I'm parsing a document with AngleSharp. I have a text node (NodeName: "#text") and I want to insert some HTML in it. I can certainly reset NodeValue to whatever I want, but it's still a text node, so all the brackets are escaped.
How do I take the string value of a text node, inject some HTML into it, then have a parsed DOM representation that that HTML take the place of the original text node?
I guess what you want is to replace a single text node by multiple nodes.
For instance <div>foo</div>, i.e.,
+ root
+ textnode
becomes
+ root
+ textnode (1)
+ element
+ textnode (2)
which could <div>f<b>o</b>o</div>. The simplest way I can think of is just replacing the node.
var source = #"<div>foo</div>";
var parser = new HtmlParser();
var document = parser.Parse(source);
var div = document.QuerySelector("div");
div.InnerHtml = div.InnerHtml.Replace("foo", "f<b>o</b>o");
Now you can argue that just replacing the text may not be what you want. You maybe have already elements that you want to insert. Therefore a better (yet more complex) way would be to split the text node and insert the remaining contents.

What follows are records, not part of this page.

/-- Compression keeps the number of letters. [folklore] -/
theorem length_compressFuel : ∀ (f n : ℕ) (w : List (ℕ × Bool)), (compressFuel f n w).2.length = w.length
  | 0, _, _ => rfl
  | f + 1, n, w => by
    unfold compressFuel
    split_ifs
    · cases findFree (n - 2) w with
      | none => rfl
      | some l => simp only; rw [length_compressFuel f, delPair, List.length_map]
    · rfl

/-- The compressed word is at most as long as the raw letter list. [folklore] -/
theorem length_bF_le (x : RawJonesInstance) : (bF x).length ≤ x.2.1.length := by
  unfold bF toFin
  refine (List.length_filterMap_le _ _).trans ?_
  unfold cword compressRaw
  rw [length_compressFuel, rawOf, List.length_map]
  exact length_toBraidWord_le x

/-- Hence at most `tI` letters. [folklore] -/
theorem length_bF_le_tI (x : RawJonesInstance) : (bF x).length ≤ tI x :=
  (length_bF_le x).trans (by unfold tI; omega)

/-- The raw compressed word is the raw form of `bF` (valid instances: all letters in range). [folklore] -/
theorem rawOf_bF (x : RawJonesInstance) (hx : x.IsValid) : rawOf (bF x) = (cword x).2 :=
  rawOf_toFin _ (compressRaw_spec hx.1 hx.2.1 _ (rawOf_lt _)).2.2.1

/-- The table bit at position `v`: slot `v / A`, letter index `v % A` (`A = 2(2t−1)`). [folklore] -/
def tabBitRaw (x : RawJonesInstance) (v : ℕ) : Bool :=
  match (cword x).2[v / A (2 * tI x)]? with
  | some g => decide (2 * g.1 + g.2.toNat = v % A (2 * tI x))
  | none => false

/-- The table field. [folklore] -/
def tabField (x : RawJonesInstance) : List Bool := (List.range (tI x * A (2 * tI x))).map (tabBitRaw x)

/-- The pattern field: `|α⟩` on `2t` strands. [folklore] -/
def patField (x : RawJonesInstance) : List Bool := List.ofFn (encodePos (ajlAlpha (2 * tI x)))

/-- **The digest of a raw instance.** [cite: AharonovJonesLandau2009, §3.3] -/
def digestRaw (x : RawJonesInstance) : List Bool :=
  tabField x ++ patField x ++ List.replicate (16 * tI x ^ 2 - (tabField x).length - (patField x).length) false

/-- **The digest** of a string: the digest of the decoded instance (empty if none). [cite: AharonovJonesLandau2009, §3.3] -/
def digest (w : List Bool) : List Bool :=
  match RawJonesInstance.encoding.decode w with
  | some x => digestRaw x
  | none => []

/-! ### Sizes and entries -/

/-- The fields fit into `16 t²`. [folklore] -/
theorem fields_le (x : RawJonesInstance) : (tabField x).length + (patField x).length ≤ 16 * tI x ^ 2 := by
  rw [tabField, patField, List.length_map, List.length_range, List.length_ofFn]
  have ht := one_le_tI x
  unfold A
  have e : 2 * (2 * tI x - 1) = 4 * tI x - 2 := by omega
  rw [e]
  have h1 : tI x * (4 * tI x - 2) ≤ tI x * (4 * tI x) := Nat.mul_le_mul_left _ (Nat.sub_le _ _)
  nlinarith
import Literature.MathematicalPhysics.QuantumLattice.LieTrotter
import HarnessLib

/-!
# Free canonical gas at `β·t = 8` — the exponential perturbation bound `‖e^X − e^Y‖ ≤ ‖X − Y‖ e^M` for stub S4

Helper file for route `TcThermcert1` (crux K1′ `ThermalStiffnessCeilingU8b8_le_7o44`, item `stmt-Ventures-24560`), crux idea
`free-canonical-b8-rung`, stub S4 via Combes–Thomas by conjugation (memo `Cruxes/…/FreeCanonicalB8-leafhand-g0.md` §2; toolkit
`Theorems/TcThermcert1FreeCanonicalCombesThomasToolkit.lean`, gap `Theorems/TcThermcert1FreeCanonicalGoodArcGap.lean`). The one
remaining analytic ingredient of that route that is not a Neumann series is the Lipschitz bound of the exponential on balls of a Banach
algebra with `‖1‖ = 1`:

  `‖X‖, ‖Y‖ ≤ M ⟹ ‖exp X − exp Y‖ ≤ ‖X − Y‖ · e^M`

(termwise from the tree's telescoping estimate `LieTrotter.norm_pow_sub_pow_le'`, `‖X^{n+1} − Y^{n+1}‖ ≤ (n+1)Mⁿ‖X − Y‖`, compared
with the real exponential series — the device of the tree's `norm_exp_le`). Applied with `X = −βh_w`, `Y = −βh` (`h_w = ρ_w h ρ_w⁻¹`,
`‖h_w − h‖ ≤ 4(e^{|w|} − 1)` by the Schur test) it controls `‖e^{−βh_w} − e^{−βh}‖` uniformly in the volume.

HONEST LABEL: Banach-algebra calculus; a step of a RUNG (`U = 0`, BC5-type witness for the C8 bet), reach at `U = 8` ZERO; decides
nothing about K1/K1′/`T_c`; superconductivity in the Hubbard model is NOT proved or advanced by this file beyond the rung.
-/

noncomputable section

namespace Summit.Ventures.CertifiedManyBodySolver.Theorems.TcThermcert1.FreeCanonicalB8

open NormedSpace Finset Literature.MathematicalPhysics.QuantumLattice
open scoped Nat

variable {𝔸 : Type*} [NormedRing 𝔸] [NormOneClass 𝔸]
variable (𝕂 : Type*) [RCLike 𝕂] [NormedAlgebra 𝕂 𝔸] [CompleteSpace 𝔸]

include 𝕂 in
/-- **Lipschitz bound for the exponential on a ball**: in a Banach algebra with `‖1‖ = 1`, if `‖X‖, ‖Y‖ ≤ M` then
`‖exp X − exp Y‖ ≤ ‖X − Y‖ · e^M`. -/
theorem norm_exp_sub_exp_le (X Y : 𝔸) {M : ℝ} (hX : ‖X‖ ≤ M) (hY : ‖Y‖ ≤ M) :
    ‖exp X - exp Y‖ ≤ ‖X - Y‖ * Real.exp M := by
  have hM : 0 ≤ M := (norm_nonneg X).trans hX
  -- the series of `exp X − exp Y`, shifted by one (the `n = 0` terms cancel)
  have h1 : HasSum (fun n => (n !⁻¹ : 𝕂) • (X ^ n - Y ^ n)) (exp X - exp Y) := by
    have h := (exp_series_hasSum_exp' (𝕂 := 𝕂) X).sub (exp_series_hasSum_exp' (𝕂 := 𝕂) Y)
    simpa only [smul_sub] using h
  have h1' : HasSum (fun n => ((n + 1) !⁻¹ : 𝕂) • (X ^ (n + 1) - Y ^ (n + 1))) (exp X - exp Y) := by
    have h := (hasSum_nat_add_iff' 1).mpr h1
    simp only [Finset.sum_range_one, Nat.factorial_zero, Nat.cast_one, inv_one, one_smul, pow_zero, sub_self, sub_zero] at h
    exact h
  -- the real majorant `‖X − Y‖ Mⁿ/n!`
  have h2 : HasSum (fun n => ‖X - Y‖ * (M ^ n / n !)) (‖X - Y‖ * Real.exp M) := by
    rw [Real.exp_eq_exp_ℝ]
    exact (expSeries_div_hasSum_exp M).mul_left _
  refine h1'.norm_le_of_bounded h2 fun n => ?_
  have hfac : ((n + 1) ! : ℝ) = (n + 1) * n ! := by exact_mod_cast Nat.factorial_succ n
  have hpow := norm_pow_sub_pow_le' X Y hX hY n
  rw [norm_smul, norm_inv, RCLike.norm_natCast, hfac]
  have hn : (0 : ℝ) < (n + 1) * n ! := by positivity
  rw [inv_mul_le_iff₀ hn]
  calc ‖X ^ (n + 1) - Y ^ (n + 1)‖ ≤ (n + 1) * M ^ n * ‖X - Y‖ := hpow
    _ = (n + 1) * n ! * (‖X - Y‖ * (M ^ n / n !)) := by field_simp

end Summit.Ventures.CertifiedManyBodySolver.Theorems.TcThermcert1.FreeCanonicalB8

end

var source = #"<div>foo</div>";
var parser = new HtmlParser();
var document = parser.Parse(source);
var div = document.QuerySelector("div");
var text = div.TextContent;
div.RemoveChild(div.FirstChild); // assuming there is only one child
var bold = document.CreateElement("b");
bold.TextContent = text.Substring(1, 1); //o
div.Append(
document.CreateTextNode(text.Substring(0, 1)), //f
bold,
document.CreateTextNode(text.Substring(2, 1)));//o
Depending in your use-case there may be a more simple solution.